On June 4, 2013, United Fire & Casualty Company, United Fire Group, Inc. and the syndicated lenders entered into an Assignment, Joinder, Assumption, and Release Agreement (the "Joinder Agreement") transferring the obligations under the credit agreement from United Fire & Casualty Company to United Fire Group, Inc. Effective with the execution of the Joinder Agreement, United Fire & Casualty Company was released from any further obligations under the credit agreement.
During the term of this credit agreement, we have the right to increase the total credit facility from $100,000 up to $125,000 if no event of default has occurred and is continuing and certain other conditions are satisfied. The credit facility is available for general corporate purposes, including working capital, acquisitions and liquidity purposes. Any principal outstanding under the credit facility is due in full at maturity, on December 22, 2015. The interest rate is based on our monthly choice of either a base rate or the London Interbank Offered Rate ("LIBOR") plus, in each case, a calculated margin amount. A commitment fee on each lender's unused commitment under the credit facility is also payable quarterly.

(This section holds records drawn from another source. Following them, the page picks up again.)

import Literature.AlgebraicGeometry.AbelianSchemes.AbelianSchemeCotangentCharpoly   -- ★ p844516 ∕ p844636 (A-p01 g22, D2b ED. 1–2): `UnitCotangent`, `cotangentCharpoly`, `lieCharpoly`
import Literature.AlgebraicGeometry.Morphisms.SectionConormalBaseChange          -- (D2c-ii) A-p01 (g22): equivariant base change of `sectionConormalEndo`, `charpoly_sectionConormalEndo_baseChange`
import Literature.AlgebraicGeometry.AbelianSchemes.AbelianSchemeChartBaseChange     -- ★ A-p14: `bcFst`, `bcChart`, `isPullback_bcFst`, `unit_preimage_bcChart_eq_top`, `isAffineOpen_bcChart`
import HarnessLib

/-!
# The cotangent characteristic polynomial of an abelian scheme COMMUTES WITH BASE CHANGE:
# `(𝒜 ⊗_R T).cotangentCharpoly (v ×_R T) = (𝒜.cotangentCharpoly v).map (R → T)`, `lieCharpoly_baseChange` (Kottwitz 1992 §5; Görtz–Wedhorn II Rem. 17.15)

Topic `Literature/AlgebraicGeometry/AbelianSchemes`; namespace `Literature.AlgebraicGeometry.AbelianSchemes.AbelianScheme`.  THEOREMS ONLY (no definition, no instance,
no notation, no named fact, no `sorry`).  Cell `pub/hodgecm-mathlib` (D-0151), programme P6 «MOD», ROW 3 organ L3.1∕L3.2, brick **(D2b-BC)** of A-p01 (g22) = the abelian-scheme
dress of (D2c-ii) ★ `Morphisms/SectionConormalBaseChange.charpoly_sectionConormalEndo_baseChange` on A-p14's ★ base-changed unit-section chart
(`AbelianSchemeChartBaseChange`: `W_T = p⁻¹W`, `p = bcFst : 𝒜_T → 𝒜`, `η_T ≫ p = Spec(R → T) ≫ η` = A-p11 ★ `unit_baseChange_left_comp_fst`).  This is the
«formation commutes with base change» half of the Kottwitz determinant condition ([Kottwitz1992] §5 p. 390: the condition is stable under base change because
`Lie(A ⊗_R T) = Lie(A) ⊗_R T` and characteristic polynomials are compatible with extension of scalars); kit author A-p07 (g17); F0P6a-plan (g0) 13:25:02Z forward note.

WHAT IS HERE (`𝒜 : AbelianScheme R`, `T` a commutative `R`-algebra, `W` an affine unit-section chart of `𝒜`):
* `free_∕finite_unitCotangent_baseChange` — `ω` free ∕ finite over `R` on `W` ⇒ `ω_T` free ∕ finite over `T` on `W_T`;
* **`cotangentCharpoly_baseChange`** — for `v` fixing the unit and ANY endomorphism `vT` of `𝒜_T` over `v` (`vT.left ≫ p = p ≫ v.left`) fixing the unit:
  `(𝒜_T).cotangentCharpoly (W_T) vT = (𝒜.cotangentCharpoly W v).map (algebraMap R T)`;
* `unit_left_comp_pullback_map_left`, `pullback_map_left_comp_bcFst` — the canonical `v_T = (Over.pullback (Spec (R → T))).map v` qualifies; `cotangentCharpoly_baseChange_map`;
* over LOCAL `R`, `T` (chart-free ★ `lieCharpoly`): **`lieCharpoly_baseChange`**, `lieCharpoly_baseChange_map`.

## References
* [Kottwitz1992] R. E. Kottwitz, *Points on some Shimura varieties over finite fields*, JAMS 5 (1992): §5 p. 390.
* [GortzWedhorn2023] U. Görtz, T. Wedhorn, *Algebraic Geometry II* (2023): Remark 17.14, Remark 17.15 (1), Def. 27.17.
* [GortzWedhorn2020] U. Görtz, T. Wedhorn, *Algebraic Geometry I*, 2nd ed. (2020): Section (4.7), Remark 16.54.
* [EGAIV4] A. Grothendieck, J. Dieudonné, *EGA IV₄* (1967): (16.2.3 (ii)), (16.4.9).
-/

set_option autoImplicit false

noncomputable section

open CategoryTheory CategoryTheory.Limits AlgebraicGeometry TopologicalSpace Opposite Polynomial MonObj
open Literature.RingTheory.Smooth Literature.AlgebraicGeometry.Morphisms Literature.AlgebraicGeometry.Morphisms.ChartRing

universe u

namespace Literature.AlgebraicGeometry.AbelianSchemes.AbelianScheme

variable {R : Type u} [CommRing R] (𝒜 : AbelianScheme R)

section BaseChange

variable (T : Type u) [CommRing T] [Algebra R T] {W : 𝒜.left.Opens} (hW : IsAffineOpen W) (heW : η[𝒜.X].left ⁻¹ᵁ W = ⊤)

include hW in
/-- `ω` free over `R` on the chart `W` ⇒ `ω_T` free over `T` on the base-changed chart `W_T = p⁻¹W` ((D2c-ii) `free_cotangent_sectionAug_baseChange`).
[cite: EGAIV4, (16.2.3) and (16.4.9)] [cite: GortzWedhorn2023, Remark 17.15 (1)] -/
theorem free_unitCotangent_baseChange [Module.Free R (𝒜.UnitCotangent heW)] :
    Module.Free T ((𝒜.baseChange (algebraMap R T)).UnitCotangent (𝒜.unit_preimage_bcChart_eq_top T heW)) :=
  free_cotangent_sectionAug_baseChange 𝒜.X.hom (𝒜.bcFst T) (𝒜.baseChange (algebraMap R T)).X.hom (𝒜.isPullback_bcFst T) η[𝒜.X].left
    𝒜.unit_left_comp_hom hW heW η[(𝒜.baseChange (algebraMap R T)).X].left (𝒜.baseChange (algebraMap R T)).unit_left_comp_hom
    (𝒜.unit_baseChange_left_comp_fst (algebraMap R T)) (𝒜.unit_preimage_bcChart_eq_top T heW)

include hW in
/-- `ω` finite over `R` on `W` ⇒ `ω_T` finite over `T` on `W_T`. [cite: EGAIV4, (16.2.3) and (16.4.9)] [cite: GortzWedhorn2023, Remark 17.15 (1)] -/
theorem finite_unitCotangent_baseChange [Module.Finite R (𝒜.UnitCotangent heW)] :
    Module.Finite T ((𝒜.baseChange (algebraMap R T)).UnitCotangent (𝒜.unit_preimage_bcChart_eq_top T heW)) :=
  finite_cotangent_sectionAug_baseChange 𝒜.X.hom (𝒜.bcFst T) (𝒜.baseChange (algebraMap R T)).X.hom (𝒜.isPullback_bcFst T) η[𝒜.X].left
    𝒜.unit_left_comp_hom hW heW η[(𝒜.baseChange (algebraMap R T)).X].left (𝒜.baseChange (algebraMap R T)).unit_left_comp_hom
    (𝒜.unit_baseChange_left_comp_fst (algebraMap R T)) (𝒜.unit_preimage_bcChart_eq_top T heW)

variable (v : 𝒜.X ⟶ 𝒜.X) (hev : η[𝒜.X].left ≫ v.left = η[𝒜.X].left)
  (vT : (𝒜.baseChange (algebraMap R T)).X ⟶ (𝒜.baseChange (algebraMap R T)).X)
  (hevT : η[(𝒜.baseChange (algebraMap R T)).X].left ≫ vT.left = η[(𝒜.baseChange (algebraMap R T)).X].left)
  (hpv : vT.left ≫ 𝒜.bcFst T = 𝒜.bcFst T ≫ v.left)

include hpv in
/-- **THE COTANGENT CHARACTERISTIC POLYNOMIAL COMMUTES WITH BASE CHANGE**: for an endomorphism `v` of `𝒜` fixing the unit and ANY endomorphism `vT` of
`𝒜_T = 𝒜 ⊗_R T` over it (`vT ≫ p = p ≫ v`, `p : 𝒜_T → 𝒜` the projection; e.g. `v ×_R T`) fixing the unit, the cotangent characteristic polynomial of `vT` on the
base-changed chart `W_T` is the image under `R → T` of that of `v` on `W` ((D2c-ii) `charpoly_sectionConormalEndo_baseChange`; both sides computed with the shrinking
element `h` resp. `p^♯ h`, `cotangentCharpoly_eq_charpoly_sectionConormalEndo`). [cite: GortzWedhorn2023, Remark 17.14 and Remark 17.15 (1)] [cite: EGAIV4, (16.2.3) and (16.4.9)]
[cite: Kottwitz1992, §5 p. 390] -/
theorem cotangentCharpoly_baseChange [Module.Free R (𝒜.UnitCotangent heW)] [Module.Finite R (𝒜.UnitCotangent heW)]
    [Module.Free T ((𝒜.baseChange (algebraMap R T)).UnitCotangent (𝒜.unit_preimage_bcChart_eq_top T heW))]
    [Module.Finite T ((𝒜.baseChange (algebraMap R T)).UnitCotangent (𝒜.unit_preimage_bcChart_eq_top T heW))] :
    (𝒜.baseChange (algebraMap R T)).cotangentCharpoly (𝒜.isAffineOpen_bcChart T hW) (𝒜.unit_preimage_bcChart_eq_top T heW) vT hevT =
      (𝒜.cotangentCharpoly hW heW v hev).map (algebraMap R T) := by
  obtain ⟨h, hh, hhv⟩ := 𝒜.exists_shrink_unitSectionChart hW heW v hev
  rw [𝒜.cotangentCharpoly_eq_charpoly_sectionConormalEndo hW heW v hev h hhv hh,
    (𝒜.baseChange (algebraMap R T)).cotangentCharpoly_eq_charpoly_sectionConormalEndo (𝒜.isAffineOpen_bcChart T hW)
      (𝒜.unit_preimage_bcChart_eq_top T heW) vT hevT (ChartRing.mk _ _ ((𝒜.bcFst T).app W (val h)))
      (basicOpen_app_le_preimage 𝒜.X.hom (𝒜.bcFst T) (𝒜.baseChange (algebraMap R T)).X.hom h v.left hhv vT.left hpv)
      (sectionAug_mk_app_eq_one 𝒜.X.hom (𝒜.bcFst T) (𝒜.baseChange (algebraMap R T)).X.hom h η[𝒜.X].left 𝒜.unit_left_comp_hom
        η[(𝒜.baseChange (algebraMap R T)).X].left (𝒜.baseChange (algebraMap R T)).unit_left_comp_hom
        (𝒜.unit_baseChange_left_comp_fst (algebraMap R T)) heW (𝒜.unit_preimage_bcChart_eq_top T heW) hh)]
  exact charpoly_sectionConormalEndo_baseChange 𝒜.X.hom (𝒜.bcFst T) (𝒜.baseChange (algebraMap R T)).X.hom (𝒜.isPullback_bcFst T)
    η[𝒜.X].left 𝒜.unit_left_comp_hom hW heW η[(𝒜.baseChange (algebraMap R T)).X].left (𝒜.baseChange (algebraMap R T)).unit_left_comp_hom
    (𝒜.unit_baseChange_left_comp_fst (algebraMap R T)) (𝒜.unit_preimage_bcChart_eq_top T heW) v.left (𝒜.left_comp_hom v) hev h hhv hh
    vT.left ((𝒜.baseChange (algebraMap R T)).left_comp_hom vT) hevT hpv

include hev in
/-- **The canonical base change `v_T = v ×_R T` fixes the unit** when `v` does (the unit of `𝒜_T` is `ε ≫ (v ↦ v ×_R T)(η)`, Mathlib `Functor.obj.η_def`).
[cite: GortzWedhorn2020, Remark 16.54] -/
theorem unit_left_comp_pullback_map_left :
    η[(𝒜.baseChange (algebraMap R T)).X].left ≫ ((Over.pullback (specMap (algebraMap R T))).map v).left =
      η[(𝒜.baseChange (algebraMap R T)).X].left := by
  have hev' : η[𝒜.X] ≫ v = η[𝒜.X] := Over.OverMorphism.ext hev
  have h1 : η[(𝒜.baseChange (algebraMap R T)).X] ≫ (Over.pullback (specMap (algebraMap R T))).map v =
      η[(𝒜.baseChange (algebraMap R T)).X] :=
    calc η[(𝒜.baseChange (algebraMap R T)).X] ≫ (Over.pullback (specMap (algebraMap R T))).map v
        = (Functor.LaxMonoidal.ε (Over.pullback (specMap (algebraMap R T))) ≫
            (Over.pullback (specMap (algebraMap R T))).map η[𝒜.X]) ≫ (Over.pullback (specMap (algebraMap R T))).map v := rfl
      _ = Functor.LaxMonoidal.ε (Over.pullback (specMap (algebraMap R T))) ≫
            (Over.pullback (specMap (algebraMap R T))).map (η[𝒜.X] ≫ v) := by rw [Category.assoc, Functor.map_comp]
      _ = Functor.LaxMonoidal.ε (Over.pullback (specMap (algebraMap R T))) ≫
            (Over.pullback (specMap (algebraMap R T))).map η[𝒜.X] := by rw [hev']
      _ = η[(𝒜.baseChange (algebraMap R T)).X] := rfl
  rw [← Over.comp_left, h1]

/-- **`v_T ≫ p = p ≫ v`** for the canonical base change (`(v ↦ v ×_R T)(v)` is a `pullback.lift`, Mathlib `Over.pullback`). [cite: GortzWedhorn2020, Section (4.7)] -/
theorem pullback_map_left_comp_bcFst :
    ((Over.pullback (specMap (algebraMap R T))).map v).left ≫ 𝒜.bcFst T = 𝒜.bcFst T ≫ v.left :=
  pullback.lift_fst _ _ _

/-- `cotangentCharpoly_baseChange` for the canonical `v_T = v ×_R T`. [cite: GortzWedhorn2023, Remark 17.14 and Remark 17.15 (1)] [cite: Kottwitz1992, §5 p. 390] -/
theorem cotangentCharpoly_baseChange_map [Module.Free R (𝒜.UnitCotangent heW)] [Module.Finite R (𝒜.UnitCotangent heW)]
    [Module.Free T ((𝒜.baseChange (algebraMap R T)).UnitCotangent (𝒜.unit_preimage_bcChart_eq_top T heW))]
    [Module.Finite T ((𝒜.baseChange (algebraMap R T)).UnitCotangent (𝒜.unit_preimage_bcChart_eq_top T heW))] :
    (𝒜.baseChange (algebraMap R T)).cotangentCharpoly (𝒜.isAffineOpen_bcChart T hW) (𝒜.unit_preimage_bcChart_eq_top T heW)
        ((Over.pullback (specMap (algebraMap R T))).map v) (𝒜.unit_left_comp_pullback_map_left T v hev) =
      (𝒜.cotangentCharpoly hW heW v hev).map (algebraMap R T) :=
  𝒜.cotangentCharpoly_baseChange T hW heW v hev _ _ (𝒜.pullback_map_left_comp_bcFst T v)

include hpv in
/-- **`lieCharpoly` COMMUTES WITH BASE CHANGE between LOCAL rings**: `(𝒜_T).lieCharpoly vT = (𝒜.lieCharpoly v).map (R → T)` for any `R`-algebra `T` with `R`, `T` local
(the chart-free polynomials of §5 read on a unit-section chart `W` of `𝒜` with free `ω` and on `W_T`; `cotangentCharpoly_baseChange`). [cite: Kottwitz1992, §5 p. 390]
[cite: GortzWedhorn2023, Remark 17.15 (1) and Def. 27.17] -/
theorem lieCharpoly_baseChange [IsLocalRing R] [IsLocalRing T] {g : ℕ} (h𝒜 : 𝒜.IsOfRelDim g) :
    (𝒜.baseChange (algebraMap R T)).lieCharpoly (h𝒜.baseChange (algebraMap R T)) vT hevT = (𝒜.lieCharpoly h𝒜 v hev).map (algebraMap R T) := by
  obtain ⟨W, hW, heW, hfree, hfin, -⟩ := 𝒜.exists_unitSectionChart_of_isLocalRing h𝒜
  haveI := hfree; haveI := hfin
  haveI := 𝒜.free_unitCotangent_baseChange T hW heW
  haveI := 𝒜.finite_unitCotangent_baseChange T hW heW
  rw [𝒜.lieCharpoly_eq_cotangentCharpoly h𝒜 v hev hW heW,
    (𝒜.baseChange (algebraMap R T)).lieCharpoly_eq_cotangentCharpoly (h𝒜.baseChange (algebraMap R T)) vT hevT (𝒜.isAffineOpen_bcChart T hW)
      (𝒜.unit_preimage_bcChart_eq_top T heW)]
  exact 𝒜.cotangentCharpoly_baseChange T hW heW v hev vT hevT hpv

/-- `lieCharpoly_baseChange` for the canonical `v_T = v ×_R T`. [cite: Kottwitz1992, §5 p. 390] [cite: GortzWedhorn2023, Remark 17.15 (1)] -/
theorem lieCharpoly_baseChange_map [IsLocalRing R] [IsLocalRing T] {g : ℕ} (h𝒜 : 𝒜.IsOfRelDim g) :
    (𝒜.baseChange (algebraMap R T)).lieCharpoly (h𝒜.baseChange (algebraMap R T)) ((Over.pullback (specMap (algebraMap R T))).map v)
        (𝒜.unit_left_comp_pullback_map_left T v hev) =
      (𝒜.lieCharpoly h𝒜 v hev).map (algebraMap R T) :=
  𝒜.lieCharpoly_baseChange T v hev _ _ (𝒜.pullback_map_left_comp_bcFst T v) h𝒜

end BaseChange

end Literature.AlgebraicGeometry.AbelianSchemes.AbelianScheme

end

The credit agreement contains customary representations, covenants and events of default, including certain covenants that limit or restrict our ability to engage in certain activities. Subject to certain exceptions, these activities include restricting our ability to sell or transfer assets or enter into a merger or consolidate with another company, grant certain types of security interests, incur certain types of liens, impose restrictions on subsidiary dividends, enter into leaseback transactions, or incur certain indebtedness. The credit agreement contains certain financial covenants including covenants that require us to maintain a minimum consolidated net worth, a debt to capitalization ratio and minimum stockholders' equity.
There was no outstanding balance on the credit facility at December 31, 2014 or 2013. We did not incur any interest expense related to this credit facility in 2014 or 2013. We incurred $780 in interest expense related to this credit facility in 2012. We were in compliance with all covenants of the credit agreement at December 31, 2014.
In connection with our acquisition of Mercer Insurance Group on March 28, 2011, we acquired three statutory trusts with outstanding issuances of trust preferred securities balances as of the acquisition date of $15,614. We redeemed each of the trusts and related issuances in full in 2012. We incurred $509 of interest expense related to these trust preferred securities for 2012.